(Extracted data entries)
◆ ◆ ◆ ◆

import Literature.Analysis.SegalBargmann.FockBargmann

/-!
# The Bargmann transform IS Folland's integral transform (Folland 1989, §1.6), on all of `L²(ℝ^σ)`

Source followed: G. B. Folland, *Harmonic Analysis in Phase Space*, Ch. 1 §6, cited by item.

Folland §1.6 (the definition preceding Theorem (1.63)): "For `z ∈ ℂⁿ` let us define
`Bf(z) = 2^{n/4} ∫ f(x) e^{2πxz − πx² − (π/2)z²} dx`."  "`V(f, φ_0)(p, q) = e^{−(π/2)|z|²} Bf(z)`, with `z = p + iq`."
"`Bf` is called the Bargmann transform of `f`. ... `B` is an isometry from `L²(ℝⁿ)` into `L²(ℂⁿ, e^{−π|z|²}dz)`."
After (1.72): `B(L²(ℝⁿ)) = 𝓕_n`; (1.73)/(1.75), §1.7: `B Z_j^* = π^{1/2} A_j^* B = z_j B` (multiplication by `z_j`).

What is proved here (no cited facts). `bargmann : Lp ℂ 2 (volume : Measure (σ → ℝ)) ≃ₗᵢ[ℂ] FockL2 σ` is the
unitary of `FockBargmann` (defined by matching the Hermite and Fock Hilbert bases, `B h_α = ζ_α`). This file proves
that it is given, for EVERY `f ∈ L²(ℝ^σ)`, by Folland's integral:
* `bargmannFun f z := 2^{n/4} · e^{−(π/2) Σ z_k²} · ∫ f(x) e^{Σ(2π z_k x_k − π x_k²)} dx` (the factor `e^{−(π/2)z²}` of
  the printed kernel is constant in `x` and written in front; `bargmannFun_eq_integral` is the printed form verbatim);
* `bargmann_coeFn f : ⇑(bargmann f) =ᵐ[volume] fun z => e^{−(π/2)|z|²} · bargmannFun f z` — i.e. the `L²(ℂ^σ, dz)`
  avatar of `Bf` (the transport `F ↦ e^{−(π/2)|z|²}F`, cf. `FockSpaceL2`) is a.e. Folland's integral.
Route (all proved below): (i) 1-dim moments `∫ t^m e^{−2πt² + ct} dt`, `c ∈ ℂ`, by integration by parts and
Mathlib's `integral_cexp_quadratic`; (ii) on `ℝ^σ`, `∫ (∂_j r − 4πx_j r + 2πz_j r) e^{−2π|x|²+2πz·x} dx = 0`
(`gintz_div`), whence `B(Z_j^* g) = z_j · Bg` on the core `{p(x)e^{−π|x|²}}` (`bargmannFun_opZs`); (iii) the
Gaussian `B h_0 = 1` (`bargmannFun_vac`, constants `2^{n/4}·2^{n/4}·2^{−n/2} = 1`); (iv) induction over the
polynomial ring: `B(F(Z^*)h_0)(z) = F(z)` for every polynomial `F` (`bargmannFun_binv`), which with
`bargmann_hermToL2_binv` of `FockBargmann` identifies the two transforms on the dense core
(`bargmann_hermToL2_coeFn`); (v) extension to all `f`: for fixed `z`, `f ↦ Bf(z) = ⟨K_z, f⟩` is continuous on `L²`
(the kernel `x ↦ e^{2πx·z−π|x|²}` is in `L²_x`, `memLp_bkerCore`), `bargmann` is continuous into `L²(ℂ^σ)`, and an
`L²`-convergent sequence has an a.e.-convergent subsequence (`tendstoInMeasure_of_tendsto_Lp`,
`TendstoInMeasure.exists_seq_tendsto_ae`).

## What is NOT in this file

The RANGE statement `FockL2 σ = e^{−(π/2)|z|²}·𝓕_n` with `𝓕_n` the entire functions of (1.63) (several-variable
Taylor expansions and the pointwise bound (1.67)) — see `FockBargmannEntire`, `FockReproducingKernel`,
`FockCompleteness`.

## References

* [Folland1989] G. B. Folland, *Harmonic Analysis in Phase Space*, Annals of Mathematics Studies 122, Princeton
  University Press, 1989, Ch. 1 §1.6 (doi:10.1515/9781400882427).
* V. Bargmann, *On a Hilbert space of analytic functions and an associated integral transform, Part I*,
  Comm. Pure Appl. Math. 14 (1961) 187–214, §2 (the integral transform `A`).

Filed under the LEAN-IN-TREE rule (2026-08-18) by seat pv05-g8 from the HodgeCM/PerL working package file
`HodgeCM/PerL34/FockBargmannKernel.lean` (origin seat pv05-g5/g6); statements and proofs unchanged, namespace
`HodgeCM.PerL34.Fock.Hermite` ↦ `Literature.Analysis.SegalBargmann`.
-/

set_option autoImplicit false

◆ ◆ ◆ ◆

## Problem
All records above are to be returned exactly as given.

## Reply
import Literature.Analysis.SegalBargmann.FockBargmann

/-!
# The Bargmann transform IS Folland's integral transform (Folland 1989, §1.6), on all of `L²(ℝ^σ)`

Source followed: G. B. Folland, *Harmonic Analysis in Phase Space*, Ch. 1 §6, cited by item.

Folland §1.6 (the definition preceding Theorem (1.63)): "For `z ∈ ℂⁿ` let us define
`Bf(z) = 2^{n/4} ∫ f(x) e^{2πxz − πx² − (π/2)z²} dx`."  "`V(f, φ_0)(p, q) = e^{−(π/2)|z|²} Bf(z)`, with `z = p + iq`."
"`Bf` is called the Bargmann transform of `f`. ... `B` is an isometry from `L²(ℝⁿ)` into `L²(ℂⁿ, e^{−π|z|²}dz)`."
After (1.72): `B(L²(ℝⁿ)) = 𝓕_n`; (1.73)/(1.75), §1.7: `B Z_j^* = π^{1/2} A_j^* B = z_j B` (multiplication by `z_j`).

What is proved here (no cited facts). `bargmann : Lp ℂ 2 (volume : Measure (σ → ℝ)) ≃ₗᵢ[ℂ] FockL2 σ` is the
unitary of `FockBargmann` (defined by matching the Hermite and Fock Hilbert bases, `B h_α = ζ_α`). This file proves
that it is given, for EVERY `f ∈ L²(ℝ^σ)`, by Folland's integral:
* `bargmannFun f z := 2^{n/4} · e^{−(π/2) Σ z_k²} · ∫ f(x) e^{Σ(2π z_k x_k − π x_k²)} dx` (the factor `e^{−(π/2)z²}` of
  the printed kernel is constant in `x` and written in front; `bargmannFun_eq_integral` is the printed form verbatim);
* `bargmann_coeFn f : ⇑(bargmann f) =ᵐ[volume] fun z => e^{−(π/2)|z|²} · bargmannFun f z` — i.e. the `L²(ℂ^σ, dz)`
  avatar of `Bf` (the transport `F ↦ e^{−(π/2)|z|²}F`, cf. `FockSpaceL2`) is a.e. Folland's integral.
Route (all proved below): (i) 1-dim moments `∫ t^m e^{−2πt² + ct} dt`, `c ∈ ℂ`, by integration by parts and
Mathlib's `integral_cexp_quadratic`; (ii) on `ℝ^σ`, `∫ (∂_j r − 4πx_j r + 2πz_j r) e^{−2π|x|²+2πz·x} dx = 0`
(`gintz_div`), whence `B(Z_j^* g) = z_j · Bg` on the core `{p(x)e^{−π|x|²}}` (`bargmannFun_opZs`); (iii) the
Gaussian `B h_0 = 1` (`bargmannFun_vac`, constants `2^{n/4}·2^{n/4}·2^{−n/2} = 1`); (iv) induction over the
polynomial ring: `B(F(Z^*)h_0)(z) = F(z)` for every polynomial `F` (`bargmannFun_binv`), which with
`bargmann_hermToL2_binv` of `FockBargmann` identifies the two transforms on the dense core
(`bargmann_hermToL2_coeFn`); (v) extension to all `f`: for fixed `z`, `f ↦ Bf(z) = ⟨K_z, f⟩` is continuous on `L²`
(the kernel `x ↦ e^{2πx·z−π|x|²}` is in `L²_x`, `memLp_bkerCore`), `bargmann` is continuous into `L²(ℂ^σ)`, and an
`L²`-convergent sequence has an a.e.-convergent subsequence (`tendstoInMeasure_of_tendsto_Lp`,
`TendstoInMeasure.exists_seq_tendsto_ae`).

## What is NOT in this file

The RANGE statement `FockL2 σ = e^{−(π/2)|z|²}·𝓕_n` with `𝓕_n` the entire functions of (1.63) (several-variable
Taylor expansions and the pointwise bound (1.67)) — see `FockBargmannEntire`, `FockReproducingKernel`,
`FockCompleteness`.

## References

* [Folland1989] G. B. Folland, *Harmonic Analysis in Phase Space*, Annals of Mathematics Studies 122, Princeton
  University Press, 1989, Ch. 1 §1.6 (doi:10.1515/9781400882427).
* V. Bargmann, *On a Hilbert space of analytic functions and an associated integral transform, Part I*,
  Comm. Pure Appl. Math. 14 (1961) 187–214, §2 (the integral transform `A`).

Filed under the LEAN-IN-TREE rule (2026-08-18) by seat pv05-g8 from the HodgeCM/PerL working package file
`HodgeCM/PerL34/FockBargmannKernel.lean` (origin seat pv05-g5/g6); statements and proofs unchanged, namespace
`HodgeCM.PerL34.Fock.Hermite` ↦ `Literature.Analysis.SegalBargmann`.
-/

set_option autoImplicit false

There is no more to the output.